GoodCheapEats is all about food for families: how to get dinner on the table in a timely manner, make it fun for kids, and remain economical. I started it because, at the time, our family was in debt. By cutting back and being smarter about spending and saving, we paid off $18,000 in about a year and a half.

How does freezer-cooking fit in?

When I was pregnant, my friend and I decided to try freezer cooking for the first time. We spent the whole weekend cooking up a bunch of meals, packaging them, and then freezing them. That week, it was incredibly nice to come home and reheat a dish the oven, on the stove, or in the microwave. To have that luxury for a month was totally worth the two days I invested!

That was 17 years ago. Since then, I’ve conducted personal research and it’s been all trial and error. My family is used to my experiments, many of which have led to culinary adventures and memory-making!

You have six children ranging in ages from 5 to 16. How do you manage such a large dinner table while staying on budget?

We typically serve buffet style up at the counter. I will plate for little ones and everyone else serves themselves—it’s so much easier this way.

By planning and cooking everything in advance, the cost-savings are huge. This way, I can buy in bulk and then make a month’s worth of dinners for about $300. That means each meal for eight people costs about $10—that’s a great ratio. Plus, I’ve saved on energy bills from using the stove and other appliances less often.

What other benefits might families see from using the freezer-cooking method?

Saving time, keeping a healthy diet, and having peace of mind. Once I fill my freezer, I don’t have to think about, “What’s for dinner?” until next month. Freezing is my sanity saver. Plus, it saves us from going for fast food when we’re in a pinch—that’s why I always keep burritos or soup in the freezer!

So what exactly can we put in the freezer?

There is so much that can freeze, that it’s more about what can’t: soft cheeses, anything with mayo, deli cheese or meats, and obvious items like salads. The “What Can’t You Freeze?” section of the book goes into more detail.

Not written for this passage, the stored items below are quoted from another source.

import Mathlib
import HarnessLib

/-!
# INV-6 cycle 2 (lens strengthen/negation away from the model point) — kernel face of the ADAPTIVE-`l` pricing
# (crux `ThetaPartII` = stmt-ABC-19678, route-ABC-IUTThetaPilot, registered skeleton RESHAPE-4, stub `stub_cor312PerImage` (iii-P))

Record-only sketch of the ideator seat abc-iut-inv-6 (cycle 2). TAKES NO SIDE on [IUTchIII] Cor. 3.12 or on any author (D-0045);
typed ≠ proved; nothing here is a route item, nothing asserts or refutes the stub; NO abc claim. Pure real/rational arithmetic.

(1) `excess_of_not_tameSixFloor` — the contrapositive currency of the landed necessity floor
`Summit.ABC.IUTFork.PointDict.szpiro_of_cor312PerImageAtDatum_tame_six` (p437841): if the floor inequality FAILS at level `l ≥ 7`
with conductor term `C = log-diff + log-cond^{∤{2,l}} ≥ 0`, `q`-term `Q = log q^{∤{2,l}} ≥ 0`, `D = d_mod ≥ 0`, then the avoid-`{2,l}` Szpiro EXCESS
`Q − 6·C` exceeds `(6(4+8D)/l)·C + 30·log l + 276 + 12·log π` — i.e. a refuting datum at level `l` needs excess `≥ 72·C/l + 30 log l + 289` (`D = 1`):
first order in `1/l` on the conductor side, `O(log l)` additive. (Abstract reals; `logl`, `logpi` stand for `Real.log l`, `Real.log π`.)
(2) The toy exact-content thresholds at `l = e = 7` (tame slot, unramified coefficient field, `v = v_p(q)` even, `r = v/2 mod 7`): with the landed
exact tame content `A = (ord t − 1) div e + 1 − (j+1)` (`Literature.IUT.LogVolume.TameContent.*`, seat abc-iut-c312-1 R22) the per-label credit is
`j(1 − 1/e) + φ_j`, `φ_j = fract((j²·r − 1)/7)`; `Φ_QR = Σ_{j=1}^{3} φ_j = 4/7` for `r = 1` and `Φ_QNR = 11/7` for `r = 3`, giving per-prime ratio
thresholds `6(1 − 1/7) + Φ = 40/7 < 6 < 47/7` (debit coefficient `(l²−1)/48 = 1` at `l = 7`). Illustration only of «the exact per-prime threshold
`v*_p = 6(1 − 1/e_p) + 48·Φ_p/(l²−1) ∈ [6(1 − 1/e_p), 6(1 − 1/e_p) + 24/(l+1))` straddles 6 by residue class»; for a genuine datum `e_p = c_p·l` with
`30/gcd(30, v_p) ∣ c_p` (`E[30] ⊆ E(F)`; the weights `1 − 1/(l·lcm(30/gcd(30,e_p), c_p))` of `cor312PerImageOf_ratPoint_sharp_closedForm`), so the toy
`e = l` is the sub-case `30 ∣ v_p`; nothing about a genuine datum is computed here.
[cite: Mochizuki2012, IUTchIV Thm. 1.10 proof Steps (ii)–(x) p. 24–32] [claim: Mochizuki2012, status: disputed] [folklore] arithmetic.
-/

set_option linter.dupNamespace false

namespace Summit.ABC.ABC.Cruxes.ThetaPartII.InvSixCycleTwo

/-- (1) Excess currency of a failed tame-six floor: `Q − 6C > (6(4+8D)/l)·C + 30·logl + 276 + 12·logpi`. [folklore] -/
theorem excess_of_not_tameSixFloor (l C Q D logl logpi : ℝ) (hl : 7 ≤ l) (hQ : 0 ≤ Q)
    (h : ¬ ((1 / 6 - 2 / (l * (l + 1))) * Q ≤ (1 + (4 + 8 * D) / l) * C + 5 * logl + 46 + 2 * logpi)) :
    (6 * (4 + 8 * D) / l) * C + 30 * logl + 276 + 12 * logpi < Q - 6 * C := by
  push Not at h
  have hl0 : 0 < l := by linarith
  have hden : 0 < l * (l + 1) := by positivity
  have hdrop : (1 / 6 - 2 / (l * (l + 1))) * Q ≤ (1 / 6) * Q := by
    have : 0 ≤ 2 / (l * (l + 1)) * Q := by positivity
    nlinarith
  have h6 : (1 + (4 + 8 * D) / l) * C + 5 * logl + 46 + 2 * logpi < Q / 6 := by linarith
  have e : (6 * (4 + 8 * D) / l) * C = 6 * ((4 + 8 * D) / l * C) := by ring
  rw [e]
  nlinarith

/-- (1') With `D = d_mod = 1`: the refutation ticket at level `l` is an excess `> 72·C/l + 30·logl + 276 + 12·logpi`. [folklore] -/
theorem excess_of_not_tameSixFloor_dmod_one (l C Q logl logpi : ℝ) (hl : 7 ≤ l) (hQ : 0 ≤ Q)
    (h : ¬ ((1 / 6 - 2 / (l * (l + 1))) * Q ≤ (1 + (4 + 8 * 1) / l) * C + 5 * logl + 46 + 2 * logpi)) :
    72 / l * C + 30 * logl + 276 + 12 * logpi < Q - 6 * C := by
  have := excess_of_not_tameSixFloor l C Q 1 logl logpi hl hQ h
  have e : (6 * (4 + 8 * (1:ℝ)) / l) * C = 72 / l * C := by ring
  linarith [e ▸ this]

/-- (1'') The adaptive choice `l ≥ C` (level of the size of the conductor logarithm) turns the ticket into a POLYLOG-loss `ε`-free
Szpiro shape: excess `> 30·logl + 348 + 12·logpi` suffices for nothing less — here only the trivial direction `72/l·C ≤ 72`. [folklore] -/
theorem ticket_of_level_ge_cond (l C : ℝ) (hl : 0 < l) (_hC : 0 ≤ C) (hlC : C ≤ l) : 72 / l * C ≤ 72 := by
  rw [div_mul_eq_mul_div, div_le_iff₀ hl]
  nlinarith

/-! ## (2) Toy exact-content thresholds at `l = e = 7` -/

/-- `⌊3/7⌋ = 0`, `⌊8/7⌋ = 1`, `⌊2/7⌋ = 0`, `⌊11/7⌋ = 1`, `⌊26/7⌋ = 3` over `ℚ`. [folklore] -/
theorem floor_facts :
    ⌊(3 : ℚ) / 7⌋ = 0 ∧ ⌊(8 : ℚ) / 7⌋ = 1 ∧ ⌊(2 : ℚ) / 7⌋ = 0 ∧ ⌊(11 : ℚ) / 7⌋ = 1 ∧ ⌊(26 : ℚ) / 7⌋ = 3 ∧ ⌊(0 : ℚ) / 7⌋ = 0 := by
  refine ⟨?_, ?_, ?_, ?_, ?_, ?_⟩ <;> (rw [Int.floor_eq_iff]; norm_num)

/-- `Φ_QR(7) = fract(0/7) + fract(3/7) + fract(8/7) = 4/7` (labels `j = 1,2,3`, residue `r = 1`: `(j²r − 1)/7 = 0/7, 3/7, 8/7`). [folklore] -/
theorem Phi_QR_seven : Int.fract ((0 : ℚ) / 7) + Int.fract ((3 : ℚ) / 7) + Int.fract ((8 : ℚ) / 7) = 4 / 7 := by
  obtain ⟨h3, h8, -, -, -, h0⟩ := floor_facts
  simp only [Int.fract, h3, h8, h0]
  norm_num

/-- `Φ_QNR(7) = fract(2/7) + fract(11/7) + fract(26/7) = 11/7` (residue `r = 3`: `(j²r − 1)/7 = 2/7, 11/7, 26/7`). [folklore] -/
theorem Phi_QNR_seven : Int.fract ((2 : ℚ) / 7) + Int.fract ((11 : ℚ) / 7) + Int.fract ((26 : ℚ) / 7) = 11 / 7 := by
  obtain ⟨-, -, h2, h11, h26, -⟩ := floor_facts
  simp only [Int.fract, h2, h11, h26]
  norm_num

/-- Debit coefficient `(l²−1)/48 = 1` and passive credit `Σ_{j=1}^{3} j·(1 − 1/7) = 36/7` at `l = 7`; thresholds `36/7 + 4/7 = 40/7 < 6 < 47/7 = 36/7 + 11/7`.
[folklore] -/
theorem toy_thresholds_seven :
    ((7 : ℚ) ^ 2 - 1) / 48 = 1 ∧ (1 + 2 + 3) * (1 - 1 / (7 : ℚ)) = 36 / 7 ∧
      (36 : ℚ) / 7 + 4 / 7 = 40 / 7 ∧ (36 : ℚ) / 7 + 11 / 7 = 47 / 7 ∧ (40 : ℚ) / 7 < 6 ∧ (6 : ℚ) < 47 / 7 := by
  norm_num

/-- The straddle in words: at `l = e = 7` the exact per-prime threshold is `< 6` on the residue class of `Φ = 4/7` and `> 6` on that of `Φ = 11/7`;
in general it lies in `[6(1 − 1/e), 6(1 − 1/e) + 48·l⋆/(l²−1))` — here `[36/7, 36/7 + 3)`. [folklore] -/
theorem window_seven : (6 : ℚ) * (1 - 1 / 7) = 36 / 7 ∧ (48 : ℚ) * 3 / (7 ^ 2 - 1) = 3 := by norm_num

/-! ## (3) The fractional credit is a quadratic-residue sum (EXACT shape, toy checks)

For a tame slot with `CondP2` (`l ∤ v_p`), `v_p` even, `e_p = c_p·l`: `φ_j = (c_p·(s'·j² mod l) − 1)/(c_p·l)` with `s' = v_p/2`, and
`j ↦ s'·j² mod l` (`j = 1 … l⋆`) enumerates the nonzero quadratic residues (resp. non-residues) mod `l` once each, so
`Φ_p = l⋆/2 − l⋆/(c_p·l) ∓ [l ≡ 3 (4)]·h(−l)/2` (Dirichlet: `Σ QNR − Σ QR = l·h(−l)` for `l ≡ 3 (4)`, `l > 3`; `= 0` for `l ≡ 1 (4)`),
whence `v*_p = 6 + 12/(l+1) − 6(l+5)/(c_p·l·(l+1)) ∓ 24·h(−l)/(l²−1)`: to leading order `6 + 12/l`, INDEPENDENT of `p` and `v_p`.
Toy checks below: `l = 7` (`h(−7) = 1`): `3/2 − 3/7 ∓ 1/2 = 4/7, 11/7` (matches (2)); `l = 11` (`h(−11) = 1`): QR = {1,3,4,5,9} (sum 22),
QNR = {2,6,7,8,10} (sum 33), `Φ_QR = (22 − 5)/11 = 17/11 = 5/2 − 5/11 − 1/2`. [folklore] -/

/-- The nonzero squares mod 11 are exactly `{1, 3, 4, 5, 9}`. [folklore] -/
theorem squares_mod_eleven :
    ∀ x : ZMod 11, x ≠ 0 → ((∃ y : ZMod 11, y * y = x) ↔ x ∈ ({1, 3, 4, 5, 9} : Finset (ZMod 11))) := by
  decide

/-- The nonzero squares mod 7 are exactly `{1, 2, 4}`. [folklore] -/
theorem squares_mod_seven :
    ∀ x : ZMod 7, x ≠ 0 → ((∃ y : ZMod 7, y * y = x) ↔ x ∈ ({1, 2, 4} : Finset (ZMod 7))) := by
  decide

/-- Residue sums and the class-number shape of `Φ` at `l = 7, 11` (`c_p = 1`): `Σ QR(7) = 7`, `Σ QNR(7) = 14` (difference `7·h(−7)`),
`Σ QR(11) = 22`, `Σ QNR(11) = 33` (difference `11·h(−11)`); `Φ_QR(7) = (7 − 3)/7 = 4/7 = 3/2 − 3/7 − 1/2`, `Φ_QNR(7) = (14 − 3)/7 = 11/7 = 3/2 − 3/7 + 1/2`,
`Φ_QR(11) = (22 − 5)/11 = 17/11 = 5/2 − 5/11 − 1/2`, and the threshold shape `6 + 12/(l+1) − 6(l+5)/(l(l+1)) ∓ 24/(l²−1)` at `l = 7` is `40/7, 47/7`. [folklore] -/
theorem Phi_classNumber_shape :
    (1 + 2 + 4 : ℚ) = 7 ∧ (3 + 5 + 6 : ℚ) = 14 ∧ (1 + 3 + 4 + 5 + 9 : ℚ) = 22 ∧ (2 + 6 + 7 + 8 + 10 : ℚ) = 33 ∧
    ((7 : ℚ) - 3) / 7 = 3 / 2 - 3 / 7 - 1 / 2 ∧ ((14 : ℚ) - 3) / 7 = 3 / 2 - 3 / 7 + 1 / 2 ∧
    ((22 : ℚ) - 5) / 11 = 5 / 2 - 5 / 11 - 1 / 2 ∧
    (6 : ℚ) + 12 / (7 + 1) - 6 * (7 + 5) / (7 * (7 + 1)) - 24 / (7 ^ 2 - 1) = 40 / 7 ∧
    (6 : ℚ) + 12 / (7 + 1) - 6 * (7 + 5) / (7 * (7 + 1)) + 24 / (7 ^ 2 - 1) = 47 / 7 := by
  norm_num

end Summit.ABC.ABC.Cruxes.ThetaPartII.InvSixCycleTwo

How does your freezer-cooking method work?

Choose recipes that have common ingredients. When chopping onions for one dish, you’re doing so for multiple dishes—just like a larger commercial kitchen that has a prep cook. Once everything is prepped, you simply put the items together in different ways. This is what cuts down on time and hassle.

To save time, get as many things as you can. I call it getting my “maids” working: my two slow cookers, bread machine, and stock pots on all stove burners. Use the technology at your disposal to help get your timing right.

When you’re ready to freeze, plastic zip-top bags are good options, but I love heavy-duty plastic containers with lids. Just be sure all food cools completely before stowing it away. Chilling dishes in the refrigerator first works well.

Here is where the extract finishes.